Tuesday, September 6, 2011

How We Stumble into Wars #2

Countryvarmints,

E-mails have poured in after last week's blog, when I attempted to lift the doormat before all the facts that induced the Kennedy administration to risk its reputation over Cuba could scurry out of sight.  This week I  intend to point up factors that tempted Jack Kennedy to light the fuse on what had been a minor CIA advisory presence in Saigon.  My friend Nick Natsios served as the Agency station chief there during the Eisenhower years, so I had access to many of the details.

The sequence of events that actually led us into the quagmire of Viet Nam is laid out in Chapter 21 of my book Bobby and J. Edgar, and follows the narrative developed by Col. L. Fletcher Prouty, who served as Kennedy's head of special operations -- active spookery -- for the Joint Chiefs of Staff.  As Prouty saw it, Kennedy was under heavy pressure to support the million or so Viet Namese Catholics who with U.S. help fled Ho Chi Minh and had been forced into leadership positions in the villages of South Vietnam by the Diem regime.  Diem himself was a family friend of the Kennedys during the years he awaited his moment in a monastery in Maryland and a protege of Cardinal Spellman. Once the indigenous Buddhists began to revolt, President Kennedy ordered the 16,000 helicopter troops into South Viet Nam and our national nightmare was upon us.  Vatican politics, never really acknowledged.

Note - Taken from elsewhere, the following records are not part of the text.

import Mathlib
import HarnessLib
import HarnessLib.Audit
import Summits.HubbardSuperconductivity.Statement
import Literature.MathematicalPhysics.QuantumLattice.HeisenbergModel
import Summits.HubbardSuperconductivity.HubbardSuperconductivity.Theorems.AnisotropyChordSectorAnchorXY
import HarnessLib.Audit.Status.Attr

/-!
Route: PlaquetteBoson

Route PlaquetteBoson — HubbardSuperconductivity/HubbardSuperconductivity (plancards window
20260815w1).
Cards realised: HubbardSuperconductivity/HubbardSuperconductivity/monotone-depletion-interpolation
(primary; novelty audit: new-mechanism), .../plaquette-boson-kls-anchor (the dictionary),
.../uv-ir-handshake-lp-kls (engine of crux PbHalfFilledXYOrder).

THESIS X (it suffices to show) = ANCHOR ∧ CONTINUATION:
(ANCHOR, PbAnchorOrder) there are U > 0 in the plaquette pair-binding window, a doping δ ∈ (0,1/2)
and t₀ > 0 such that for every inter-plaquette hopping t' ∈ (0,t₀) every (N_L, S^z=0)-sector ground
state of the CHECKERBOARD Hubbard torus H_L(t',U) (2×2 plaquettes with t = 1 and on-site U, glued by
hopping t'; L ∈ 4ℕ large; N_L = 2⌊(1-δ)L²/2⌋) has d_{x²-y²} pair-field order ⟨ψ, Δ_d†Δ_d ψ⟩ ≥
c(t')·L⁴; and
(CONTINUATION, PbContinuation) at that (U,δ) such small-t' order forces the summit's conclusion for
the uniform model hubbardTorus 2 L 1 U = H_L(1,U) along all even sides.
Assembly (pure logic, rc0 in the planner's sketch): PbAnchorOrder → PbContinuation →
HubbardSuperconductivity.
One-line Lean form of X: `PbAnchorOrder ∧ PbContinuation` with the two decls of this file (both
elaborate; all constants exist: Literature.MathematicalPhysics.QuantumLattice.hamiltonian /
fermionTorusGraph / IsGroundStateInSector / pairField / dWaveFormFactor / hubbardTorus /
torusPullback / pairFieldCorr, Literature.Probability.LatticeModels.HasLongRangeOrder / halfOpenBox;
the checkerboard graphs are fermionTorusGraph 2 L minus/inter SimpleGraph.comap (plaquette label)
⊤).

TWO-LAYER PLAN (D-0019). Layer 1 = the ranked cruxes below. Layer 2 (glue later, at the first split
of PbAnchorOrder): the BOSONIC ENGINE already filed as typed statements — PbMonotoneDepletion (rank
2, the new mechanism: 'adding a hard-core boson never raises the condensate fraction', (N+1)Λ(N) ≥
NΛ(N+1) for sector ground states of the S=½ ferro-XY/AF-Ising torus model = hard-core bosons with
n.n. repulsion), PbHalfFilledXYOrder (rank 4, reflection-positivity input at half filling, open at
the needed anisotropy Δ_eff(U) ≈ -0.99; engine: LP over the structure factor with SDP-certified
short-range rows), PbInterpolation (support, provable now: the two give a condensate ≥ 2ρ·c·M⁴ at
EVERY boson filling ρ ∈ (0,1/2], i.e. every doping δ = ρ/2 ∈ (0,1/4]) — plus the glue to be filed
then: second-order Schrieffer–Wolff of H_L(t',U) onto plaquette-pair hard-core bosons on the
(L/2)-torus (J(U)t'², V(U)t'², Δ_eff = -V/2J) and the DRESSING LEMMA (the boson condensate survives
the O(t'³) non-reflection-positive remainder and projects onto Δ_d with O(1) overlap).
Ranked cruxes: 2 PbMonotoneDepletion (most informative, cheapest to refute, frees δ from the RP
value 1/4) · 3 PbAnchorOrder (the anchor theorem; Literature-grade alone) · 4 PbHalfFilledXYOrder
(RP input near the Heisenberg point) · 5 PbContinuation (the bet). Support: PbInterpolation. 6
items.

Rationale: WHY THIS LINE. Ground-state order for a continuous symmetry in d = 2 has been PROVED in exactly one
way: reflection positivity ⇒ Gaussian domination ⇒ infrared bound, closed at T = 0 by the
Kennedy–Lieb–Shastry sum rule (KLS1988PRL, KLS1988JSP; S=½ XXZ window KuboKishi1988; hard-core
bosons at half filling AizenmanEtAl2004). Gaussian domination only bounds operators that couple
ACROSS the reflection plane; for Hubbard electrons those are single fermions, so the pairs must
first be made elementary: contract 2×2 plaquettes (checkerboard Hubbard model, TsaiKivelson2006,
YaoTsaiKivelson2007), whose two-hole ground state is a B1g singlet for 0 < U < 4.58, giving
hard-core d-wave-pair bosons with J, V = O(t'²) (card plaquette-boson-kls-anchor). RP pins the boson
filling to 1/2 (doping 1/4); the NEW MECHANISM of card monotone-depletion-interpolation — one RP
point + 'adding a hard-core boson never raises the condensate fraction' — transports the order to
every filling by a three-line interpolation, freeing δ. Imported areas: reflection positivity /
infrared bounds (mathematical physics of spin systems), stoquastic positivity (Perron–Frobenius,
loop representations, log-concavity in a conserved charge), LP/SDP certificates for the
near-Heisenberg RP input (WangEtAl2024, arXiv:2410.00810; card uv-ir-handshake-lp-kls), certified ED
for plaquette data. Catalogue entries used: physical analogy WITH explicit dictionary (boson =
plaquette B1g hole pair, ρ_b = 2δ, Δ_eff = -V/2J), certified computation, monotone/invariant
quantity.
RANKED CRUXES. 2 PbMonotoneDepletion — new bosonic inequality; refutable by ED on 4×4…6×6 tori (card
script hcb_depletion.py, unrun: compute daemon down at filing) — FIRST THING a refuter should run. 3
PbAnchorOrder — the anchor theorem (first rigorous d-wave superconductor from repulsive electrons if
it lands); contains the dressing lemma ('RP fragility', open). 4 PbHalfFilledXYOrder on (-1,0] —
known for |Δ| ≲ 0.2 only; needed at Δ_eff(U) ≈ -0.99. 5 PbContinuation t' → 1 — the bet; evidence
DoluweeraEtAl2008 (DCA: d-wave SC along the path, suppressed by inhomogeneity, maximal at t'=1),
ChakrabortySenechalTremblay2011.
KILL CRITERIA. (i) ED finds (N+1)Λ(N) < NΛ(N+1) persisting with M at some Δ ∈ [-1,0] in the regime
the route needs (then restate to N ≥ N₀ / limiting concavity, or close if the dome itself is
non-concave); (ii) certified two-plaquette ED shows no U with pair binding AND a usable t'-window
(anchor empty) → close; (iii) numerics show a transition on the t' path for every (U,δ) window →
close route, keep PbMonotoneDepletion/PbHalfFilledXYOrder as Literature targets; (iv)
PbHalfFilledXYOrder refuted at some Δ ∈ (-1,0] → restate on the surviving interval if it still
contains a Δ_eff(U).
NOT DECOMPOSED YET (deliberately): the Schrieffer–Wolff/dressing glue under PbAnchorOrder (needs the
certified plaquette data J(U), V(U), Δ_pb(U) first), the L ≡ 2 mod 4 comparison, any mechanism for
PbContinuation, fillings ρ > 1/2 (particle–hole map, unnecessary for one witness doping).
NOVELTY (full text in the route's Novelty field): nearest prior art KLS1988PRL/AizenmanEtAl2004
(order at half filling only; LiebSeiringerSolovejYngvason2005: other fillings open, 'dictated by the
method'), YaoTsaiKivelson2007 (the δ=1/4 ⇔ zero-field XXZ dictionary, non-rigorous),
Toth1990/Penrose1991 (complete graph: f(N) exactly decreasing); delta = monotone depletion as the
transport device + the anchor-and-continue assembly to the summit; audited new-mechanism on the
card.
BARRIERS (full text in the Barriers field): StrongCouplingCeiling evaded (no t/U expansion; SW
around gapped plaquettes, order from RP + positivity), Weak-coupling/PerturbativeInvisibility/gHF
not in class, LROForcesLowLyingStates respected (fixed-N LRO only), T>0 barriers untouched,
SignProblemNPHard irrelevant (stoquastic effective model), PureModelStripeCompetition =
PbContinuation's risk; honest limit: RP is still the only source of continuous-symmetry GS order and
PbHalfFilledXYOrder is open where needed.

Novelty: Searched (this session + the cards' audited searches): lit search crossref 'checkerboard Hubbard
model superconductivity plaquette' (→ doi:10.1103/physrevb.76.161104 YaoTsaiKivelson2007,
doi:10.1103/physrevb.78.020504 DoluweeraEtAl2008, doi:10.1103/physrevb.84.054545
ChakrabortySenechalTremblay2011), crossref 'condensate fraction hard-core bosons two-dimensional
lattice' (QMC only: doi:10.1103/physrevb.49.9009, BernardetEtAl2002), crossref 'monotonicity ground
state energy magnetization Lieb Mattis' (doi:10.1063/1.1724276, NachtergaeleStarr2005 — energy
ordering, not condensate), lit galaxy --star all 'hard-core bosons off-diagonal long-range order' (0
rows), lit frontier/bridges HubbardSuperconductivity (arXiv:2410.00810 symmetry bootstrap = SDP
engine for crux 4); local searchd was unavailable (rc 75). Nearest prior art: KLS1988PRL +
AizenmanEtAl2004 (BEC/XY LRO of hard-core lattice bosons proved ONLY at half filling;
LiebSeiringerSolovejYngvason2005 ch. 11: other fillings open, restriction 'dictated by the method');
KuboKishi1988 (S=½ XXZ window |Δ| ≲ 0.2); YaoTsaiKivelson2007 / TsaiKivelson2006 (checkerboard
Hubbard → effective hard-core boson XXZ model at x = 1/4, superfluid for U < U_s ≈ 2.7,
non-rigorous); Toth1990 / Penrose1991 (complete-graph hard-core gas, condensate per particle exactly
decreasing in N). DELTA: (1) the load-bearing inequality (N+1)Λ(N) ≥ NΛ(N+1) for sector ground
states of the n.n. torus gas and its use to TRANSPORT reflection-positivity order off  [refs: 10.1103/physrevb.76.161104, 10.1103/physrevb.78.020504, 10.1103/physrevb.84.054545, 10.1103/physrevb.49.9009, 10.1063/1.1724276, 2410.00810, doi:10.1103/physrevb.76.161104, doi:10.1103/physrevb.78.020504, doi:10.1103/physrevb.84.054545, doi:10.1103/physrevb.49.9009, doi:10.1063/1.1724276, YaoTsaiKivelson2007, DoluweeraEtAl2008, ChakrabortySenechalTremblay2011, BernardetEtAl2002, NachtergaeleStarr2]

Barriers (technique_class: reflection-positivity; effective-boson; charge-monotonicity): - Literature.Barriers.HubbardSuperconductivity.StrongCouplingCeiling: evaded — no t/U,
high-temperature, cluster or Pirogov–Sinai expansion of the SU(2) model is used; the only expansion
is second-order Schrieffer–Wolff in t'/Δ_pb around DECOUPLED 4-site plaquettes with a unique gapped
paired ground state in the relevant sectors, and it only has to deliver an operator identity H(t') =
H_eff + R; the gapless superfluid order comes from RP/IR bounds + monotone depletion on the
stoquastic effective model. Residue: the dressing step inside PbAnchorOrder (admitted, it is that
crux's why-might-fail).
- Literature.Barriers.HubbardSuperconductivity.WeakCouplingCeiling: not in class — no expansion in
U, no Cooper logarithm; U = O(1) in the plaquette pair-binding window, pairs are preformed and
Bose-condense.
- Literature.Barriers.HubbardSuperconductivity.PerturbativeInvisibilityOfPairing: not in class —
nothing is read off a power series in U.
- Literature.Barriers.HubbardSuperconductivity.GeneralizedHartreeFockNoPairing: not in class — no
quasi-free/mean-field state; the anchor ground state is a Perron–Frobenius boson condensate dressed
by Schrieffer–Wolff.
- Literature.Barriers.HubbardSuperconductivity.LROForcesLowLyingStates: respected — every order
statement is ⟨Δ†Δ⟩-type LRO of fixed-N sector ground states (no anomalous averages, no gap or
uniqueness hypothesis); PbMonotoneDepletion compares adjacent N-sectors, the tower of states lives
across N and is harmless.
- Literature.Barr

Novelty grade: new-combination — ROUTE REVIEW gen-1 (refuter f31d8029; after 853747fc, g14-0/g13-35, 2c4772d4): KEEP; MAIN OBJECTION = DUPLICATION; one strength caveat. Lean: 8 typed decls rc0; Assembly proved (evidence 0909); 0906 at Δ=0 instantiates to 0977 (checked). Defs re-read: ferro-XY/AF-Ising = hard-core bosons hop −1/2, V (refuter refuter-rreview-route-NavierStokesRegula-f31d8029-0, 2026-08-15T14:11:56Z; prior: KLS1988PRL / AizenmanEtAl2004 (RP at half filling), LiebSeiringerSolovejYngvason2005 ch.11, KuboKishi1988, Toth1990 / Penrose1991 (complete graph), doi:10.1103/physrevb.76.161104 YaoTsaiKivelson2007, doi:10.1103/physrevb.73.214510 TsaiKivelson2006, doi:10.1063/1.1705219 Griffiths 1967 (transport architecture), route-HubbardSuperconductivity-PairBosonDome (near-duplicate))

History (route lifecycle, newest last):
- 2026-08-17T11:41:48Z · rev 5: dropped PbXYSectorAnchor — cone repair (rrepair-954a431b): drop support item PbXYSectorAnchor (stmt-0977, CLOSED/proved 2026-08-17T11:20Z by Theorems.AnisotropyChord.sectorAnchorXY_proof; (planner-rrepair-HubbardSuperconductivity-Plaqu-954a431b-0)
- 2026-08-24T08:08:03Z · DORMANT — reconciler: no traction for 6.6 d (last activity item-evidence-added at 2026-08-17T16:53:30Z); parked, not closed — `ledger route dormant route-HubbardSupercond (operator:999:3322589)
- 2026-08-26T04:25:47Z · REACTIVATED — reconciler: reactivated — activity item-evidence-added at 2026-08-25T19:28:31Z after parking at 2026-08-24T08:08:03Z (operator:999:2683979)

sub-problem: HubbardSuperconductivity · status: open · opened planner-plancards-HubbardSuperconductivity-HubbardSuperconducti-91ae773cb2-0 2026-08-15T10:34:39Z · rev 6 · ledger route-HubbardSuperconductivity-PlaquetteBoson
GENERATED by the gate from the ledger (D-0016/17). Provers cite these decls: `theorem foo : Summit.HubbardSuperconductivity.HubbardSuperconductivity.Theses.PlaquetteBoson.<Decl> := …` in Summits/HubbardSuperconductivity/HubbardSuperconductivity/Theorems/<Name>.lean.
-/

namespace Summit.HubbardSuperconductivity.HubbardSuperconductivity.Theses.PlaquetteBoson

What we had done was to attempt to force our will on one element of what began as a civil war.  We have been attempting a similar form of intervention periodically ever since, playing favorites among the clans and tribes of the Middle East, and we have lost every time.  By that I mean -- we as a nation.  We as interested corporations -- Brown and Root, which built Cam Ranh Bay, to become Halliburton, to morph into KBR, which built billions and billions of dollar's-worth of airfields and dependent-housing-quarters that we are abandoning now in Iraq -- we as corporations made out beautifully.  Our surviving children and grandchildren can deal with the costs. 

My pal and patron of many decades, John Fry, the godfather of the modern ski movement in America, responded to last week's blog with a hard-headed appraisal of what we have taken on in an e-mail that begins:  "..the Pentagon currently owns or rents 702 overseas bases in about 130 countries and has another 6000 bases in the United States...."  according to the 2003 Base Status Report.  This itemization omits installations such as Camp Bondsteel on Kosovo, built and maintained by Kellogg, Brown and Root, as well as "bases in Afghanistan, Iraq, Israel, Kuwait, Kyrgyzstan, Qatar, and Uzbekistan."

All this while Medicaid benefits are about to be cut back and class sizes in the ghettos are ballooning.